EXERCISE OBJECTIVE: Of all the lines in these entries, count those that contain "rwGreen" and give only the total.

SUPPLIED INFORMATION:
/-- The origin belongs to `A_{N,D}` as soon as its square lies in `ND`. [folklore] -/
theorem zero_mem_approxSites {N : ℝ} {D : Set ℂ} (h : (0 : Site 2) ∈ squareSites N D) :
    (0 : Site 2) ∈ approxSites N D :=
  ⟨h, Relation.ReflTransGen.refl⟩

/-- The total mass of `P^N_{A,a,b}` before normalisation is `G_A(a₊, b₊)` (the fibres of the loop
erasure partition `𝒦_A(a₊, b₊)`; [LawlerViklund2021] §2.1: "`P̂_{A,a,b}[𝒲_A] = H_{∂A}(a,b)`", up to
the cancelled `1/16`). [cite: LawlerViklund2021, §2.1] -/
theorem sum_smul_dirac_univ (N : ℝ) (A : Set (Site 2)) (a b : Site 2 × Site 2) :
    (Measure.sum fun ω : (siteGraph A).Walk a.2 b.2 =>
      (((1 : ℝ≥0∞) / 4) ^ ω.length) • Measure.dirac (scaledCurve N a b (loopErase ω.support)))
        Set.univ = rwGreen (siteGraph A) a.2 b.2 := by
  rw [Measure.sum_apply _ MeasurableSet.univ, rwGreen]
  refine tsum_congr fun ω => ?_
  simp

/-- Hence `P^N_{A,a,b}` is a probability measure whenever `0 < G_A(a₊,b₊) < ∞`. [folklore] -/
theorem isProbabilityMeasure_law {N : ℝ} {A : Set (Site 2)} {a b : Site 2 × Site 2}
    (h0 : rwGreen (siteGraph A) a.2 b.2 ≠ 0) (htop : rwGreen (siteGraph A) a.2 b.2 ≠ ∞) :
    IsProbabilityMeasure (law N A a b) := by
  constructor
  rw [law, Measure.smul_apply, sum_smul_dirac_univ, smul_eq_mul, ENNReal.inv_mul_cancel h0 htop]

end ChordalLERW

end Literature.Probability.RandomPlanarGeometry
import Summits.Ventures.Crystal3D.Theorems.StickyWulffConstantGenericWallFloorShellRowCertBridgeB
import HarnessLib

/-!
# Lane G's two-centre SHELL ROW, part 4: the seven certified rows `shellRow_G1 … shellRow_G7` (crux `GenericWallFloor`, line `WallLedgerG`; COMPUTATIONAL: `native_decide`)

HONEST FRAMING. Venture `Summits/Ventures/Crystal3D` (cell `crystal3d-full`), helper `--supports` the crux
`GenericWallFloor` (stmt-Ventures-19480) of `route-Ventures-StickyWulffConstant`, REGISTERED line `WallLedgerG`, open
stub `stub_twoSlabAdhesion`.  Rung credit only; F-C1 not moved; NOT the stub.  AUTHORSHIP: written by the cell's
certified-computation planner cf-p2 g18 (PREREG §43, HOME/cf-p2/gtwo/bridge/ShellRowCertFull.lean, kit j314276, 0 sorries)
and landed verbatim (split into tree-sized files, docstrings added) by 19480-p1 g9 on cf-p1's instruction §86(94)/(100).
THE OBJECT (PREREG-G-TWOCENTRE, 19480-p1 g8; vocabulary `…GenericWallFloorShellRowDefs`, p653220): the TWO-CENTRE SHELL ROW of
lane G — a ball `z` of a unit packing CARRYING a shell class (its contacts and its non-contact neighbours within `√(8/3)` at the
listed relative cubic positions) has at most `bound` contacts (`ShellRowHolds`).  Certificate: the unit sphere about `z` is covered by
the open unit balls about the listed points (so any further touching ball would overlap one of them), checked on a cube-map grid of
`6N²` cells by an exact integer inequality per cell (`shellCellCovered`; radial-projection Lipschitz bound `natSqrtCeil`).

This file (COMPUTATIONAL — kernel-external evaluation by `native_decide` of the integer cover checks, `6N²` cells with `N = 12` resp. `8`, and of
the consistency of the integer data with the class data): `shellCover_G1 … shellCover_G7` and **`shellRow_G1 … shellRow_G7 : ShellRowHolds shellClassGk`**
— in every unit packing a ball carrying class `Gk` of PREREG-G-TWOCENTRE §8 has at most `deg(Gk) ∈ {8, 9, 10}` contacts (the row pays `12 − deg ≥ 2`
credits at that ball: the `c₀ = 1` instrument on the `Σ3`/`Σ9` cap, cf-p1 (xxxix)).  Exact-rational certificates: HOME/cf-p2/gtwo/ (g_cert.py,
g_shellrow_cert.json, kit j314276).
WHAT THIS IS NOT: not the stub; no statement about which packings carry the classes (that is the coverage glue); F-C1 not moved.
-/

noncomputable section

namespace Summit.Ventures.Crystal3D.Theorems

open Finset
open scoped InnerProductSpace RealInnerProductSpace

/-- Covering certificate for `shellClassG1evenTdeg8` at resolution N = 12 (864 cells). -/
theorem shellCover_G1 : shellCoverCheck 12 q3G1 = true := by native_decide

/-- Covering certificate for `shellClassG2oddA2deg8` at resolution N = 12 (864 cells). -/
theorem shellCover_G2 : shellCoverCheck 12 q3G2 = true := by native_decide

/-- Covering certificate for `shellClassG3evenA2deg9` at resolution N = 12 (864 cells). -/
theorem shellCover_G3 : shellCoverCheck 12 q3G3 = true := by native_decide

/-- Covering certificate for `shellClassG4evenA2deg10` at resolution N = 8 (384 cells). -/
theorem shellCover_G4 : shellCoverCheck 8 q3G4 = true := by native_decide

/-- Covering certificate for `shellClassG5evenTdeg10` at resolution N = 12 (864 cells). -/
theorem shellCover_G5 : shellCoverCheck 12 q3G5 = true := by native_decide

/-- Covering certificate for `shellClassG6oddA2deg10` at resolution N = 12 (864 cells). -/
theorem shellCover_G6 : shellCoverCheck 12 q3G6 = true := by native_decide

/-- Covering certificate for `shellClassG7oddTdeg10` at resolution N = 8 (384 cells). -/
theorem shellCover_G7 : shellCoverCheck 8 q3G7 = true := by native_decide

/-- Consistency of the integer data with the class data (G1). -/
theorem shellClassG1evenTdeg8_q3 : shellClassG1evenTdeg8.q3 = q3G1 := by native_decide

/-- Row G1: in every unit packing a ball carrying `shellClassG1evenTdeg8` has at most `shellClassG1evenTdeg8.bound` contacts. -/
theorem shellRow_G1 : ShellRowHolds shellClassG1evenTdeg8 :=
  shellRowHolds_of_coverCheck _ 12 (by native_decide) (by rw [shellClassG1evenTdeg8_q3]; exact shellCover_G1)

/-- Consistency of the integer data with the class data (G2). -/
theorem shellClassG2oddA2deg8_q3 : shellClassG2oddA2deg8.q3 = q3G2 := by native_decide

/-- Row G2: in every unit packing a ball carrying `shellClassG2oddA2deg8` has at most `shellClassG2oddA2deg8.bound` contacts. -/
theorem shellRow_G2 : ShellRowHolds shellClassG2oddA2deg8 :=
  shellRowHolds_of_coverCheck _ 12 (by native_decide) (by rw [shellClassG2oddA2deg8_q3]; exact shellCover_G2)

/-- Consistency of the integer data with the class data (G3). -/
theorem shellClassG3evenA2deg9_q3 : shellClassG3evenA2deg9.q3 = q3G3 := by native_decide

/-- Row G3: in every unit packing a ball carrying `shellClassG3evenA2deg9` has at most `shellClassG3evenA2deg9.bound` contacts. -/
theorem shellRow_G3 : ShellRowHolds shellClassG3evenA2deg9 :=
  shellRowHolds_of_coverCheck _ 12 (by native_decide) (by rw [shellClassG3evenA2deg9_q3]; exact shellCover_G3)

/-- Consistency of the integer data with the class data (G4). -/
theorem shellClassG4evenA2deg10_q3 : shellClassG4evenA2deg10.q3 = q3G4 := by native_decide

/-- Row G4: in every unit packing a ball carrying `shellClassG4evenA2deg10` has at most `shellClassG4evenA2deg10.bound` contacts. -/
theorem shellRow_G4 : ShellRowHolds shellClassG4evenA2deg10 :=
  shellRowHolds_of_coverCheck _ 8 (by native_decide) (by rw [shellClassG4evenA2deg10_q3]; exact shellCover_G4)

/-- Consistency of the integer data with the class data (G5). -/
theorem shellClassG5evenTdeg10_q3 : shellClassG5evenTdeg10.q3 = q3G5 := by native_decide

/-- Row G5: in every unit packing a ball carrying `shellClassG5evenTdeg10` has at most `shellClassG5evenTdeg10.bound` contacts. -/
theorem shellRow_G5 : ShellRowHolds shellClassG5evenTdeg10 :=
  shellRowHolds_of_coverCheck _ 12 (by native_decide) (by rw [shellClassG5evenTdeg10_q3]; exact shellCover_G5)

/-- Consistency of the integer data with the class data (G6). -/
theorem shellClassG6oddA2deg10_q3 : shellClassG6oddA2deg10.q3 = q3G6 := by native_decide

/-- Row G6: in every unit packing a ball carrying `shellClassG6oddA2deg10` has at most `shellClassG6oddA2deg10.bound` contacts. -/
theorem shellRow_G6 : ShellRowHolds shellClassG6oddA2deg10 :=
  shellRowHolds_of_coverCheck _ 12 (by native_decide) (by rw [shellClassG6oddA2deg10_q3]; exact shellCover_G6)

/-- Consistency of the integer data with the class data (G7). -/
theorem shellClassG7oddTdeg10_q3 : shellClassG7oddTdeg10.q3 = q3G7 := by native_decide

/-- Row G7: in every unit packing a ball carrying `shellClassG7oddTdeg10` has at most `shellClassG7oddTdeg10.bound` contacts. -/
theorem shellRow_G7 : ShellRowHolds shellClassG7oddTdeg10 :=
  shellRowHolds_of_coverCheck _ 8 (by native_decide) (by rw [shellClassG7oddTdeg10_q3]; exact shellCover_G7)

end Summit.Ventures.Crystal3D.Theorems

end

EXPECTED ANSWER: 3